Le non-respect des mesures sanitaires peut-il coûter la garde d’un enfant?

Ne pas respecter et surtout dénigrer devant son enfant les mesures sanitaires visant à lutter contre la COVID-19 pourrait coûter la garde de sa progéniture à un parent, a statué la Cour supérieure. Dans une décision rendue en décembre dernier, le juge a conclu que le comportement répréhensible du père, qui ne portait pas de masque et ridiculisait ceux qui respectaient les règles sanitaires, remettait en question ses capacités parentales. Par conséquent, la garde de son fils lui a été retirée.

« Même si la liberté d’expression est un droit reconnu, cela ne va pas jusqu’à permettre à un adulte de dénigrer et de discréditer, en présence de son enfant mineur, les citoyens qui respectent les règles décrétées par les autorités sanitaires en pleine période de pandémie liée à la COVID-19 », lit-on dans la décision rendue par le juge Claude Villeneuve, du district Saint-François, en Estrie.

« Le père refusait de porter le masque et écoutait en présence de l’enfant des vidéos conspirationnistes », a souligné Maïté Morin, l’avocate de la mère. Le non-respect des règles concernant la pandémie était « totalement à la connaissance de l’enfant », dit-elle, pour contextualiser la décision du juge.

Garde partagée difficile

C’est en 2016 que le petit Julien (nom fictif, car l’identité de l’enfant mineur est protégée par la cour) se retrouve en garde partagée. Dès lors, il se plaint des difficultés qu’il vit chez son père. Celui-ci adopte un régime alimentaire végétalien et le force, sous la menace, à manger tout ce qu’il y a dans son assiette. Au lieu d’un savon à lessive, il lave ses vêtements avec des huiles essentielles dégageant une forte odeur et utilise des crèmes solaires qui contiennent de ces huiles et qui ne protègent pas l’enfant, qui a de gros coups de soleil.
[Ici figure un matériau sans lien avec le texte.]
import Summits.AtomisticToContinuum.Crystallization.Theorems.ChartedZeroExcessLayeredLatticeLiouvilleZR

/-!
# Part ZS «The skew class split: plane-registered | transverse» (lens-2 g79, NODE 79 rider 2; sequel of `…LatticeLiouvilleZR`)

The open class (L2-C⟂′) `CoolShadowLinearChartSkewP` (part ZR) is cut once more, by a GEOMETRIC predicate of the registration that does not depend on the
indexing of the layers: all skeleton layers of `LayeredHom L' w'` are translates of the one plane `L' (span {t₁, t₂})`, and two layer indices `m, m'` name
the SAME geometric plane iff `w' m − w' m' ∈ span {L' t₁, L' t₂}`.

* `IsPlaneReg` — PLANE-REGISTERED: any two `ε`-partners (in the skeleton) of two moat atoms of the SAME chart sheet lie in the same geometric layer plane.
  This is regime (I) of the memo: the crystal's planes are registered sheet-to-plane, but the site set of a plane need not be ONE coset of the layer lattice
  (several cosets, displaced against each other by `≤ 10⁻⁴`-size wobbles) — the configurations for which (L2-C)'s `η`-wiggle is needed and SUFFICES with
  PER-SHEET origins `o` (no control of the crystal's inter-layer offsets is required).
* its negation — TRANSVERSE, regime (T): some sheet has partners in two distinct parallel planes of the crystal, so the sheet-compatible chart `Ψ'` of (L2-C)
  must slice the crystal TRANSVERSALLY to its own layers; besides the metric FLATNESS lemma (letter `c` forced) this needs the crystal's inter-layer offsets
  to be AFFINE to accuracy `≈ η` across the `≈ 45` layers meeting the `RC`-ball — an input of the type (F-hollow) «equilibrium charts are exactly
  hollow-stacked» (part TM's wanted sub-fact; NOT in the tree), transported to the crystal by `EnvClose` at `ϑr = 10⁻⁴`.

Pieces (L2-C⟂′∥) `CoolShadowLinearChartSkewPlaneP` and (L2-C⟂′T) `CoolShadowLinearChartSkewTransP`; junction `skew_of_plane_trans` and EQUIV `skew_iff_plane_trans`
(PROVED, formal); record junction `bondLabelP_record_of_plane_trans`: (GL) ⟸ (L2-S) ∧ (L2-C⟂′∥) ∧ (L2-C⟂′T).  0 sorry; standard axioms.
-/

noncomputable section
open scoped BigOperators Classical InnerProductSpace RealInnerProductSpace
open MeasureTheory Set Metric Filter Topology
open Summit.AtomisticToContinuum.Crystallization.Theorems.ChartedPlanarOrderRigidityDoor (E3 IsClean IsCharted)
open Summit.AtomisticToContinuum.Crystallization.Theorems.ChartedPlanarOrderDensityDichotomy (μS IsSep)
open Summit.AtomisticToContinuum.Crystallization.Theorems.ChartedPlanarOrderCleanScaleP (IsCleanP IsDoorSetP isCleanP_one_iff isCleanP_μS_iff)
open Summit.AtomisticToContinuum.Crystallization.Theorems.ChartedPlanarOrderMesoCut (LayeredHom EnvClose)
open Summit.AtomisticToContinuum.Crystallization.Theorems.ChartedPlanarOrderDoorLayeredOsc (IsTwoShellAffineGood mem_iff_μS_singleton_ne_zero)
open Literature.MathematicalPhysics.StatisticalMechanics (lennardJones triangularVec₁ triangularVec₂)
open Literature.Geometry.DiscreteGeometry (IsTwoShellGoodSet)

namespace Summit.AtomisticToContinuum.Crystallization.Theorems.ChartedZeroExcessLayeredLatticeLiouville

/-! ## ZS-1  Plane registration -/

/-- the direction plane of the skeleton layers of `LayeredHom L' w'` (before placing): `span {L' t₁, L' t₂}`. -/
def layerSpan (L' : E3 →L[ℝ] E3) : Submodule ℝ E3 :=
  Submodule.span ℝ {L' (triangularVec₁ 1), L' (triangularVec₂ 1)}

/-- ★ **PLANE-REGISTERED**: any two skeleton `ε`-partners of two moat atoms of one chart sheet lie in the same geometric layer plane
(`w' m − w' m' ∈ layerSpan L'`) — the registration is sheet-to-PLANE, whatever the indexing of the cosets inside a plane. -/
def IsPlaneReg (ε r ℓ : ℝ) (S K : Set E3) (Ψ : ℤ × ℤ × ℤ → E3) (L' : E3 →L[ℝ] E3) (w' : ℤ → E3) (U : E3 ≃ₗᵢ[ℝ] E3) (t : E3) : Prop :=
  ∀ x x' : ℤ × ℤ × ℤ, x.1 = x'.1 → Ψ x ∈ moatIn S K r ℓ → Ψ x' ∈ moatIn S K r ℓ →
    ∀ y y' : ℤ × ℤ × ℤ, dist (Ψ x) (placedSkel L' w' U t y) ≤ ε → dist (Ψ x') (placedSkel L' w' U t y') ≤ ε → w' y.1 - w' y'.1 ∈ layerSpan L'

/-! ## ZS-2  The two pieces of the skew class and their junction -/

/-- ★★ (L2-C⟂′∥) PLANE-REGISTERED SKEW [open; regime (I): parallel planes, non-coset site sets; `η`-engine with per-sheet origins, no offset control]. -/
def CoolShadowLinearChartSkewPlaneP (ϑc ϑp r q rsh rm σ ϑr Rs ε rI ℓ aHi Λ θ s R₁ RC η : ℝ) : Prop :=
  CoolShadowLinearChartUnderP
    (fun S K Ψ L' w' U t => K.Nonempty ∧ ¬ IsReparallel ε r ℓ S K Ψ L' w' U t ∧ IsPlaneReg ε r ℓ S K Ψ L' w' U t)
    ϑc ϑp r q rsh rm σ ϑr Rs ε rI ℓ aHi Λ θ s R₁ RC η

/-- ★★ (L2-C⟂′T) TRANSVERSE SKEW [open; regime (T): some sheet meets two layer planes; flatness lemma + affine inter-layer offsets needed]. -/
def CoolShadowLinearChartSkewTransP (ϑc ϑp r q rsh rm σ ϑr Rs ε rI ℓ aHi Λ θ s R₁ RC η : ℝ) : Prop :=
  CoolShadowLinearChartUnderP
    (fun S K Ψ L' w' U t => K.Nonempty ∧ ¬ IsReparallel ε r ℓ S K Ψ L' w' U t ∧ ¬ IsPlaneReg ε r ℓ S K Ψ L' w' U t)
    ϑc ϑp r q rsh rm σ ϑr Rs ε rI ℓ aHi Λ θ s R₁ RC η

/-- ★★ JUNCTION (PROVED): (L2-C⟂′) ⟸ (L2-C⟂′∥) ∧ (L2-C⟂′T). [this file] -/
theorem skew_of_plane_trans {ϑc ϑp r q rsh rm σ ϑr Rs ε rI ℓ aHi Λ θ s R₁ RC η : ℝ}
    (hP : CoolShadowLinearChartSkewPlaneP ϑc ϑp r q rsh rm σ ϑr Rs ε rI ℓ aHi Λ θ s R₁ RC η)
    (hT : CoolShadowLinearChartSkewTransP ϑc ϑp r q rsh rm σ ϑr Rs ε rI ℓ aHi Λ θ s R₁ RC η) :
    CoolShadowLinearChartSkewP ϑc ϑp r q rsh rm σ ϑr Rs ε rI ℓ aHi Λ θ s R₁ RC η := by
  intro δ hδ a ha S hSd hsum hgood L w hL x₀ K hKS hKq hTp hTc L' w' U t hcr Ψ τ hΨ hsurj hcase
  by_cases h : IsPlaneReg ε r ℓ S K Ψ L' w' U t
  · exact hP δ hδ a ha S hSd hsum hgood L w hL x₀ K hKS hKq hTp hTc L' w' U t hcr Ψ τ hΨ hsurj ⟨hcase.1, hcase.2, h⟩
  · exact hT δ hδ a ha S hSd hsum hgood L w hL x₀ K hKS hKq hTp hTc L' w' U t hcr Ψ τ hΨ hsurj ⟨hcase.1, hcase.2, h⟩

/-- both pieces are WEAKER than (L2-C⟂′). [formal bookkeeping] -/
theorem plane_of_skew {ϑc ϑp r q rsh rm σ ϑr Rs ε rI ℓ aHi Λ θ s R₁ RC η : ℝ}
    (h : CoolShadowLinearChartSkewP ϑc ϑp r q rsh rm σ ϑr Rs ε rI ℓ aHi Λ θ s R₁ RC η) :
    CoolShadowLinearChartSkewPlaneP ϑc ϑp r q rsh rm σ ϑr Rs ε rI ℓ aHi Λ θ s R₁ RC η :=
  under_mono_case (fun S K Ψ L' w' U t
      (hQ : K.Nonempty ∧ ¬ IsReparallel ε r ℓ S K Ψ L' w' U t ∧ IsPlaneReg ε r ℓ S K Ψ L' w' U t) => ⟨hQ.1, hQ.2.1⟩) h

/-- both pieces are WEAKER than (L2-C⟂′). [formal bookkeeping] -/
theorem trans_of_skew {ϑc ϑp r q rsh rm σ ϑr Rs ε rI ℓ aHi Λ θ s R₁ RC η : ℝ}
    (h : CoolShadowLinearChartSkewP ϑc ϑp r q rsh rm σ ϑr Rs ε rI ℓ aHi Λ θ s R₁ RC η) :
    CoolShadowLinearChartSkewTransP ϑc ϑp r q rsh rm σ ϑr Rs ε rI ℓ aHi Λ θ s R₁ RC η :=
  under_mono_case (fun S K Ψ L' w' U t
      (hQ : K.Nonempty ∧ ¬ IsReparallel ε r ℓ S K Ψ L' w' U t ∧ ¬ IsPlaneReg ε r ℓ S K Ψ L' w' U t) => ⟨hQ.1, hQ.2.1⟩) h

/-- ★★ EQUIV LAYER: (L2-C⟂′) ⟺ (L2-C⟂′∥) ∧ (L2-C⟂′T). [this file] -/
theorem skew_iff_plane_trans (ϑc ϑp r q rsh rm σ ϑr Rs ε rI ℓ aHi Λ θ s R₁ RC η : ℝ) :
    CoolShadowLinearChartSkewP ϑc ϑp r q rsh rm σ ϑr Rs ε rI ℓ aHi Λ θ s R₁ RC η ↔
      CoolShadowLinearChartSkewPlaneP ϑc ϑp r q rsh rm σ ϑr Rs ε rI ℓ aHi Λ θ s R₁ RC η ∧
        CoolShadowLinearChartSkewTransP ϑc ϑp r q rsh rm σ ϑr Rs ε rI ℓ aHi Λ θ s R₁ RC η :=
  ⟨fun h => ⟨plane_of_skew h, trans_of_skew h⟩, fun h => skew_of_plane_trans h.1 h.2⟩

/-! ## ZS-3  At the record -/

/-- ★★★ **JUNCTION OF RECORD IN THREE OPEN PIECES (PROVED)**: (GL) ⟸ (L2-S)(14, 57/4, 82/5) ∧ (L2-C⟂′∥)(82/5, 821/50, 1/100) ∧ (L2-C⟂′T)(82/5, 821/50, 1/100).
[this file] -/
theorem bondLabelP_record_of_plane_trans (ϑc : ℝ)
    (hPin : DoorChartPinningP ϑc (1 / 10) 8 4 12 16 (17 / 20) (1 / 10000) 5 (1 / 10000) 10 (43 / 2) 1 2 (1 / 16) (1 / 50)
      14 (57 / 4) (82 / 5))
    (hP : CoolShadowLinearChartSkewPlaneP ϑc (1 / 10) 8 4 12 16 (17 / 20) (1 / 10000) 5 (1 / 10000) 10 (43 / 2) 1 2 (1 / 16) (1 / 50)
      (82 / 5) (821 / 50) (1 / 100))
    (hT : CoolShadowLinearChartSkewTransP ϑc (1 / 10) 8 4 12 16 (17 / 20) (1 / 10000) 5 (1 / 10000) 10 (43 / 2) 1 2 (1 / 16) (1 / 50)
      (82 / 5) (821 / 50) (1 / 100)) :
    BondLabelP ϑc (1 / 10) 8 4 12 16 (17 / 20) (1 / 10000) 5 (1 / 10000) 10 (43 / 2) 1 2 (1 / 16) (1 / 50) :=
  bondLabelP_record_of_skew ϑc hPin (skew_of_plane_trans hP hT)

/-- the two pieces at `RC' = 821/50` follow from NODE 78's record (L2-C)(82/5, 33/2, 1/100). [formal bookkeeping] -/
theorem plane_trans_record_of_coolShadowLinearChartP_record (ϑc : ℝ)
    (h : CoolShadowLinearChartP ϑc (1 / 10) 8 4 12 16 (17 / 20) (1 / 10000) 5 (1 / 10000) 10 (43 / 2) 1 2 (1 / 16) (1 / 50)
      (82 / 5) (33 / 2) (1 / 100)) :
    CoolShadowLinearChartSkewPlaneP ϑc (1 / 10) 8 4 12 16 (17 / 20) (1 / 10000) 5 (1 / 10000) 10 (43 / 2) 1 2 (1 / 16) (1 / 50)
        (82 / 5) (821 / 50) (1 / 100) ∧
      CoolShadowLinearChartSkewTransP ϑc (1 / 10) 8 4 12 16 (17 / 20) (1 / 10000) 5 (1 / 10000) 10 (43 / 2) 1 2 (1 / 16) (1 / 50)
        (82 / 5) (821 / 50) (1 / 100) :=
  (skew_iff_plane_trans _ _ _ _ _ _ _ _ _ _ _ _ _ _ _ _ _ _ _).1 (skew_record_of_coolShadowLinearChartP_record ϑc h)

end Summit.AtomisticToContinuum.Crystallization.Theorems.ChartedZeroExcessLayeredLatticeLiouville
Croyant que c’est dans l’intérêt de l’enfant de côtoyer ses deux parents, la mère du garçon fait ce qu’elle peut pour adoucir les visites de son fils chez son père, une semaine sur deux. Mais, selon le jugement, tout bascule lorsqu’en avril 2018, Julien dit ouvertement à sa mère qu’il aimerait mieux « arrêter d’exister que d’aller chez son père ».

Devant la cour, l’enfant a également témoigné des difficultés et de la violence qu’il a vécues. En plus d’insultes et de sacres fréquents, son père lui aurait asséné des coups, l’un avec une ceinture et un autre avec un livre. Le juge l’a cru et a fortement douté de la version du père qui prétendait que ces coups ont été assénés de manière accidentelle. La mère a ainsi obtenu la garde de son fils, et la pension alimentaire qui vient avec, et le père conserve un droit d’accès les fins de semaine.

Mais ce qui semble avoir particulièrement fait sourciller le juge, c’est que le père aurait qualifié de « sans génie » et de « caves » les personnes respectant les consignes sur des vidéos qu’il avait regardées en présence de son fils. Lui-même ne porterait pas de masque dans l’exercice de son travail comme concierge dans une garderie et une avocate a même demandé à ne plus le représenter parce qu’il refusait d’en porter un.

Le juge Villeneuve est clair : « […] nul besoin d’élaborer longtemps pour dire que ce genre de comportement est répréhensible et même nuisible au développement de l’enfant. Comment celui-ci peut-il comprendre les consignes qui lui sont dictées à l’école quand son propre père lui enseigne le contraire ? Fort heureusement, l’enfant est assez mature pour réaliser que le comportement de son père est irresponsable. »

Jurisprudence

Si la décision du juge d’ordonner le retrait de la garde au père ne repose toutefois pas uniquement sur des comportements irresponsables en période de pandémie, il n’est pas anodin que le magistrat ait consacré plusieurs paragraphes de son jugement à la question, selon Julie Gagné, une avocate spécialiste du droit de la famille qui s’intéresse au sujet. Il y a là un début de jurisprudence, selon elle. « Les autres motifs auraient peut-être été suffisants pour justifier les modifications dans la garde, mais, à la lecture du jugement, ce n’est pas un hasard si le juge a fait mention du comportement du père envers les consignes sanitaires. Il a voulu envoyer un message. »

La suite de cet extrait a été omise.